Five Financial Forecasting and Analytics Best Practices

By August 23, 2023Accounting, Nonprofit
people in office space with graph printouts on table

With the right software and data, financial forecasting and analytics best practices can inform decision-making to help an organization grow.

Unfortunately, many organizations only conduct financial forecasting and analysis at the start of their fiscal year. Periodically reviewing the data, updating your analysis, and providing updated forecasts can help managers adjust their plans to compensate for new insights.

Using these five financial forecasting best practices, your organization can proactively adjust course before significant changes impact your organization.

Best Practices for Forecasting and Analytics

  1. Evolve beyond budgets written in stone. Many organizations start their new fiscal year with a budget. Managers take the approved budget as if it’s written in stone. Instead of treating forecasting and budgeting like an unshakeable law, approach it as an ongoing conversation. It helps to work with managers frequently on their budgets to assess how they’re tracking against goals, KPIs, and budgets.
  2. Share the results of working with data. It can be challenging to ask managers to spend time working with their data in preparation for forecasting and analysis. Some may view the request as a waste of time. Share with managers how their data impacts important choices within the organization so that they feel empowered and invested in the analytics process.
  3. Ask the right question: Far too often, forecasting conversations become more of a conversation of expenses than how spending aligns with the organization’s mission, vision, and strategic plan. By asking the right questions, you can help people think differently about budgeting. Good questions include: What happened last (month, quarter)? Does this match what you expected? If there’s a difference, what is it, and why did it happen?
  4. Focus on tasks with strategic importance: All too often, forecasting and analysis get pushed to the side to make way for urgent tasks like reconciling credit card and banking statements, sending invoices, and other more pressing accounting tasks. Block time on your calendar, monthly or quarterly, to work on forecasting and analysis.
  5. Automate the process: The right software dramatically improves accounting efficiency. This is especially true when managing budgets, forecasting, and analysis. Accessing timely and accurate data through a software program is much easier (and faster) than managing multiple spreadsheets and reduces the chance of data entry mistakes. It also makes the process less painful for managers since the data they need is easily accessible.

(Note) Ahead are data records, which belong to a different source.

/-- ★★ **`onsetBound y > 0` for every `y > y_c`.**
[cite: BeatonBousquetMelouDeGierDuminilCopinGuttmann2014, Proposition 5 (arXiv v5 p. 9) with Theorem 2 (§§4.2, 4.5, pp. 14–15): μ(y) > μ for y > y_c, qualitative; the explicit positive bound is the lane's] -/
theorem onsetBound_pos (h : yStar < y) : 0 < onsetBound y := by
  have hε : 0 < y - yStar := sub_pos.2 h
  have h1S : 1 < yStar := by
    unfold yStar; have := Real.sqrt_pos.2 (show (0 : ℝ) < 2 by norm_num); linarith
  have hy₁1 : 1 < yStar + 3 * (y - yStar) / 4 := by linarith
  have hy₁y : yStar + 3 * (y - yStar) / 4 < y := by linarith
  have hμpos : 0 < hexConnectiveConstant := hexConnectiveConstant_pos
  unfold onsetBound
  refine div_pos (mul_pos (sub_pos.2 (Real.log_lt_log (by linarith) hy₁y)) (div_pos (Real.log_pos ?_) (by positivity)))
    (Real.log_pos hy₁1)
  have := Real.rpow_pos_of_pos hμpos (-(4 * (onsetHeight (y - yStar) : ℝ) + 8))
  linarith

/-- ★★ **Explicit adsorption excess at every `y > y_c`: `onsetBound y ≤ log μ(y) − log μ`.**
[cite: BeatonBousquetMelouDeGierDuminilCopinGuttmann2014, §3.1 Proposition 5 (arXiv v5 p. 9: μ(y) ≥ max(μ, √y)), Theorem 2 (§§4.2, 4.5, pp. 14–15: with Proposition 5, μ(y) > μ ⟺ y > y_c); JansevanRensburg2000, Theorem 5.55 / Corollary 5.56; HammersleyTorrieWhittington1982, §2; the explicit excess is the lane's composite, not claimed sharp] -/
theorem onsetBound_le (h : yStar < y) : onsetBound y ≤ Real.log (surfaceMu y) - Real.log hexConnectiveConstant := by
  have hε : 0 < y - yStar := sub_pos.2 h
  have hT : 1 ≤ onsetHeight (y - yStar) := le_trans (by norm_num) (two_le_onsetHeight hε)
  have hy₁y : yStar + 3 * (y - yStar) / 4 < y := by linarith
  unfold onsetBound
  exact mul_div_le_log_surfaceMu_sub_log hT (stripYT_onsetHeight_succ_lt h) hy₁y

/-- ★★ Multiplicative form: `μ · exp(onsetBound y) ≤ μ(y)` for every `y > y_c`, with `exp(onsetBound y) > 1`.
[cite: BeatonBousquetMelouDeGierDuminilCopinGuttmann2014, §3.1 Proposition 5 and Corollary 8 (arXiv v5 pp. 9–13); the explicit factor is the lane's] -/
theorem hexConnectiveConstant_mul_exp_onsetBound_le_surfaceMu (h : yStar < y) :
    hexConnectiveConstant * Real.exp (onsetBound y) ≤ surfaceMu y := by
  have hμpos : 0 < hexConnectiveConstant := hexConnectiveConstant_pos
  have hM : 0 < surfaceMu y := surfaceMu_pos y
  have h1 := onsetBound_le h
  have h2 : Real.log (hexConnectiveConstant * Real.exp (onsetBound y)) ≤ Real.log (surfaceMu y) := by
    rw [Real.log_mul hμpos.ne' (Real.exp_pos _).ne', Real.log_exp]; linarith
  exact (Real.log_le_log_iff (mul_pos hμpos (Real.exp_pos _)) hM).1 h2

/-- `μ < μ(y)` for `y > y_c`, re-derived from the explicit excess (the tree's qualitative
`hexConnectiveConstant_lt_surfaceMu_iff` is not used). [cite: BeatonBousquetMelouDeGierDuminilCopinGuttmann2014, Proposition 5 (arXiv v5 p. 9) with Theorem 2 (§§4.2, 4.5, pp. 14–15)] -/
theorem hexConnectiveConstant_lt_surfaceMu_of_yStar_lt (h : yStar < y) : hexConnectiveConstant < surfaceMu y := by
  have hμpos : 0 < hexConnectiveConstant := hexConnectiveConstant_pos
  have h1 := hexConnectiveConstant_mul_exp_onsetBound_le_surfaceMu h
  have h2 : 1 < Real.exp (onsetBound y) := by
    exact Real.one_lt_exp_iff.2 (onsetBound_pos h)
  calc hexConnectiveConstant = hexConnectiveConstant * 1 := (mul_one _).symm
    _ < hexConnectiveConstant * Real.exp (onsetBound y) := mul_lt_mul_of_pos_left h2 hμpos
    _ ≤ surfaceMu y := h1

Automation Helps You Move Forward

Nonprofits that thrive throughout changing conditions do so through smart strategic planning. This includes budget analytics and forecasting. The right software solution enables users to improve efficiency.

If your organization is still managing its financial processes via Excel spreadsheets, it’s time to consider updating your accounting program. Newer, more cost-effective cloud-based platforms offer nonprofits accounting software options made for nonprofit budgeting. These programs include features such as tracking expenses and income back to specific programs or budget items, grant reporting, data and analytics, forecasting, and more.

Now is a great time to consider your options and incorporate accounting best practices such as nonprofit accounting software.

Welter Consulting

Welter Consulting bridges people and technology together for effective solutions for nonprofit organizations. We offer software and services that can help you with your accounting needs. Please contact us for more information.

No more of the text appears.